A veces le daba lo que escribía para ver qué me decía, pero me daba demasiada pena como para hacerlo un hábito. Cuando me armé de valor para mostrarle una sitcom en la que estaba trabajando llamada Amistad Genuina, se rió infinito, y me dijo que me ayudaría a que eso saliera en alguna parte. Ella lo sentía real y que eso podía conectar con el público. Siempre me dice que en algún momento seré yo sentada en la silla con mi nombre.

Con toda esta viajadera en la que ella anda, filmando cuatro películas por minuto, no hablamos mucho. Sin embargo, cada vez que está en Los Ángeles me llama para que nos vayamos por ahí y terminemos en Santa Mónica Pier o en alguna playa escondida a donde solo llegan surfistas mientras oímos Riptide de Vance Joy y nada nos preocupa. Ella no me cree cuando le digo que tiene que ir a Corrales o a Pelúa para que vea cómo es una playa de verdad y si conoce Los Roques, se desmaya en el acto.

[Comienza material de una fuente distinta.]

import Summits.ResolutionOfSingularities.ResolutionOfSingularities.Theorems.FrobeniusClosingPatchingRelPerfectDepthMixedTargetsJR
import Summits.ResolutionOfSingularities.ResolutionOfSingularities.Theorems.FrobeniusClosingPatchingRelPerfectDepthMixedFormatB
import Summits.ResolutionOfSingularities.ResolutionOfSingularities.Theorems.FrobeniusClosingPatchingRelPerfectDepthBoundaryLiftPointwise
import Summits.ResolutionOfSingularities.ResolutionOfSingularities.Theorems.FrobeniusClosingPatchingRelPerfectDepthEndTwoMonomialGlue
import HarnessLib

/-!
# Crux `PatchingRelPerfect` (stmt-ResolutionOfSingularities-16161), chain W5.2 — TargetsF5 of record (JR, v5.1):
# the two-monomial END `EndTwoMonomialJR ℓ MixedFormatB` — EVERY `ℓ` — BY NAME

[OURS · L1 W5.2 · rung R4ˢ-general] Replaces the role of NO printed item; NOT a statement of the manuscript under review;
fact-free. res-L1-w52-plan-1's target `DepthTargets.EndTwoMonomialJR ℓ P` (`…DepthMixedTargetsJR`, p515168) for res-D-pv-052's
instance `P = DepthGraded.MixedFormatB ℓ` (`…DepthMixedFormatB`, p514436): at a terminal state (`EndStateJR (K|_E) D ℬ`: the carried
reduced host `D` regular and `HasSNC (D :: boundaryOf ℬ)` on `E`) the X-side residual `K = 𝓐·monomialIdeal 𝒢 ⊔ monomialIdeal 𝒩·𝓘_E^ℓ`
is a sum of two monomials in ONE family — `endFamily 𝓐 𝓘_E 𝒢 𝒩 = [𝓐, 𝓘_E] ++ (charged members)` (exponent-zero members out) —
simple normal crossings AT EVERY POINT of its cosupport. ASSEMBLY (`DepthSNC.exists_endTwoMonomial_of_halves`, p515561, res-D-pv-009)
of the two halves:
* ON `i(E)` — res-D-pv-052's E′-locus half: `DepthRetract.sncWithAt_host_cons` (…DepthBoundaryLiftPointwise) lifts the E-side snc of
  `D :: boundaryOf ℬ` (with `D ∉ boundaryOf ℬ`, from the format's «host has no boundary component») to `𝓐 :: 𝓘_E :: boundaryOf 𝒢`
  at `i y`, using the format's global `HasSNC (𝓘_E :: boundaryOf 𝒢)`, the trace `𝓐|_E = D` and the alignment of `𝒢` with `ℬ`;
* OFF `i(E)` — res-D-pv-009's pocket half: the format's POCKET FIELD «`∀ x ∈ cosupp K ∖ i(E), SNCWithAt (𝓐 :: 𝓘_E :: charged 𝒢 𝒩) ⊤ x`»
  (propagated along the tower by `DepthSNC.pocketSNC_step[_host']`, fed by the JOINT clause, …DepthPocketInvariant{,Host}).

* `charged_eq` — `DepthGraded.charged 𝒢 𝒩` and the tail of `DepthSNC.endFamily` have the same members;
* `not_mem_boundaryOf_of_forall_not_le` — `(∀ p ∈ ℬ, ¬ D ≤ p.1) → D ∉ boundaryOf ℬ`;
* **`endTwoMonomialJR_mixedFormatB : EndTwoMonomialJR ℓ MixedFormatB`** (every `ℓ`).

## References
* J. Kollár, *Lectures on Resolution of Singularities* (2007), (3.111) Step 3, Cor. 3.85. [Kollar2007]
* E. Bierstone, D. Grigoriev, P. Milman, J. Włodarczyk, arXiv:1206.3090, §4 Step 2b, Def. 3.1.3 (2). [BierstoneGrigorievMilmanWlodarczyk2011]
-/

-- `Summit.<Summit>.<Sub>.Theorems` with `Sub = Summit` (single-conjunct summit, D-0017)
set_option linter.dupNamespace false

noncomputable section

open CategoryTheory CategoryTheory.Limits AlgebraicGeometry TopologicalSpace IsLocalRing
open Literature.AlgebraicGeometry.Resolution
open Scheme.IdealSheafData

namespace Summit.ResolutionOfSingularities.ResolutionOfSingularities.Theorems

universe u

namespace DepthSNC

variable {X : Scheme.{u}}

/-- The charged list of the format and the tail of the END family have the same members. [folklore] -/
theorem mem_charged_iff {𝒢 𝒩 : List (X.IdealSheafData × ℕ)} {G : X.IdealSheafData} :
    G ∈ DepthGraded.charged 𝒢 𝒩 ↔
      G ∈ boundaryOf (𝒢.filter fun p => decide (0 < p.2)) ++ boundaryOf (𝒩.filter fun p => decide (0 < p.2)) := by
  rw [DepthGraded.charged, List.filter_append, boundaryOf_append, List.mem_append, List.mem_append]
  exact Or.comm

/-- Members of the END family belong to the format's family `𝓐 :: J :: charged 𝒢 𝒩`. [folklore] -/
theorem mem_cons_cons_charged_of_mem_endFamily {𝓐 J : X.IdealSheafData} {𝒢 𝒩 : List (X.IdealSheafData × ℕ)}
    {G : X.IdealSheafData} (hG : G ∈ endFamily 𝓐 J 𝒢 𝒩) : G ∈ 𝓐 :: J :: DepthGraded.charged 𝒢 𝒩 := by
  rw [endFamily, List.append_assoc, List.mem_append] at hG
  rcases hG with h | h
  · rcases List.mem_cons.mp h with rfl | h
    · exact List.mem_cons_self
    · rcases List.mem_cons.mp h with rfl | h
      · exact List.mem_cons_of_mem _ List.mem_cons_self
      · simp at h
  · exact List.mem_cons_of_mem _ (List.mem_cons_of_mem _ (mem_charged_iff.mpr h))

/-- Members of the END family belong to the FULL family `𝓐 :: J :: boundaryOf 𝒢` when `boundaryOf 𝒩 ⊆ boundaryOf 𝒢`. [folklore] -/
theorem mem_cons_cons_boundaryOf_of_mem_endFamily {𝓐 J : X.IdealSheafData} {𝒢 𝒩 : List (X.IdealSheafData × ℕ)}
    (h𝒩 : ∀ G ∈ boundaryOf 𝒩, G ∈ boundaryOf 𝒢) {G : X.IdealSheafData} (hG : G ∈ endFamily 𝓐 J 𝒢 𝒩) :
    G ∈ 𝓐 :: J :: boundaryOf 𝒢 := by
  rw [endFamily, List.append_assoc, List.mem_append] at hG
  rcases hG with h | h
  · rcases List.mem_cons.mp h with rfl | h
    · exact List.mem_cons_self
    · rcases List.mem_cons.mp h with rfl | h
      · exact List.mem_cons_of_mem _ List.mem_cons_self
      · simp at h
  · refine List.mem_cons_of_mem _ (List.mem_cons_of_mem _ ?_)
    rcases List.mem_append.mp h with h | h
    · obtain ⟨a, -, ha⟩ := mem_boundaryOf_of_mem_filter_pos h
      exact fst_mem_boundaryOf ha
    · obtain ⟨a, -, ha⟩ := mem_boundaryOf_of_mem_filter_pos h
      exact h𝒩 G (fst_mem_boundaryOf ha)

/-- `D ∉ boundaryOf ℬ` from «`D` is contained in no boundary member». [folklore] -/
theorem not_mem_boundaryOf_of_forall_not_le {E : Scheme.{u}} {D : E.IdealSheafData} {ℬ : List (E.IdealSheafData × ℕ)}
    (h : ∀ p ∈ ℬ, ¬ D ≤ p.1) : D ∉ boundaryOf ℬ := by
  intro hD
  obtain ⟨a, ha⟩ := mem_boundaryOf_iff.mp hD
  exact h (D, a) ha le_rfl

end DepthSNC

namespace DepthGraded

/-- [OURS · L1 W5.2] **`EndTwoMonomialJR ℓ MixedFormatB` — the two-monomial END of TargetsF5 (JR), EVERY depth `ℓ`.** At a
terminal state of the boundary-carrying format (`MixedFormatB ℓ i K N D ℬ 𝒟`) with `EndStateJR (K|_E) D ℬ`, the residual
`K = 𝓐·monomialIdeal 𝒢 ⊔ monomialIdeal 𝒩·𝓘_E^ℓ` is `⊤ · (monomialIdeal A ⊔ monomialIdeal B)` for `A = endListA 𝓐 𝓘_E 𝒢 𝒩`
(exponents `(1, 0, h, 0)`), `B = endListB ℓ 𝓐 𝓘_E 𝒢 𝒩` (exponents `(0, ℓ, 0, a)`) over ONE family `endFamily` (host, `𝓘_E`, charged
members), which is simple normal crossings at every cosupport point: ON `i(E)` by res-D-pv-052's lift `DepthRetract.sncWithAt_host_cons`
of the E-side END `HasSNC (D :: boundaryOf ℬ)` together with the format's global `HasSNC (𝓘_E :: boundaryOf 𝒢)`; OFF `i(E)` by the
format's POCKET FIELD (res-D-pv-009). [cite: Kollar2007, (3.111) Step 3, Cor. 3.85] [cite: BierstoneGrigorievMilmanWlodarczyk2011, §4 Step 2b] -/
theorem endTwoMonomialJR_mixedFormatB (ℓ : ℕ) :
    DepthTargets.EndTwoMonomialJR ℓ
      (fun ⦃E X : Scheme.{u}⦄ (i : E ⟶ X) (K N : X.IdealSheafData) (D : E.IdealSheafData)
        (ℬ 𝒟 : List (E.IdealSheafData × ℕ)) => MixedFormatB ℓ i K N D ℬ 𝒟) := by
  intro S _ _ I E X i g K N D ℬ 𝒟 hinv hP hEnd
  haveI := hinv.isNoetherian
  haveI := hinv.isClosedImmersion
  obtain ⟨𝓐, 𝒢, 𝒩, h𝓐, h𝒢c, h𝒢al, -, h𝒩𝒢, h𝓐D, hDℬ, hsnc, hK, -, -, -, hpocket⟩ := hP
  obtain ⟨-, hEsnc, -⟩ := hEnd
  refine DepthSNC.exists_endTwoMonomial_of_halves i hK ?_ hpocket ?_
  · -- ON `i(E)`: res-D-pv-052's retraction-free lift of the E-side END
    intro x hxK hxE
    obtain ⟨y, rfl⟩ := hxE
    have hX : DepthSNC.SNCWithAt (i.ker :: boundaryOf 𝒢) ⊤ (i.base y) := hsnc.sncWithAt _
    have hE : DepthSNC.SNCWithAt (D :: boundaryOf ℬ) ⊤ y := hEsnc.sncWithAt _
    have hlift := DepthRetract.sncWithAt_host_cons i hinv.isEffectiveCartier_ker y h𝓐 h𝓐D h𝒢c
      (MixedFormatB.map_comap_boundaryOf h𝒢al) (DepthSNC.not_mem_boundaryOf_of_forall_not_le hDℬ) hX hE
    exact hlift.top.anti fun G hG _ => DepthSNC.mem_cons_cons_boundaryOf_of_mem_endFamily h𝒩𝒢 hG
  · -- OFF `i(E)`: the END family is a sub-family of the pocket field's family
    intro G hG _ _ _
    exact DepthSNC.mem_cons_cons_charged_of_mem_endFamily hG

end DepthGraded

end Summit.ResolutionOfSingularities.ResolutionOfSingularities.Theorems

end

Ella no me avisó lo de las fotos hackeadas. No sé cómo se siente en verdad, seguro pensaría que la regañaría. “Yo te dije que no mandaras esas fotos, yo te dije que no hicieras eso”. La verdad es que seguro sí lo hubiera hecho, pero se debe sentir tan expuesta que mejor ni regañarla. En tal caso la buscaría y le dijera: “Ahora todo el mundo sabe lo buena que estás, ¡qué importa!” y nos iríamos a comer papas fritas con queso y chili en The Hat para reírnos de los imbéciles que se van a masturbar viendo las fotos.

Ahorita quién sabe dónde estará metida. Después de estar en claustro para que no le tomaran fotos en ninguna parte post – hackeo debe estar de vuelta en un tráiler esperando que la llamen a la próxima escena que le toca, con un guión en blanco, sin rayones, palabras subrayadas o comentarios escritos en los bordes. Seguro ni siquiera sabe qué es The Hat. Y uno aquí echándole su historia.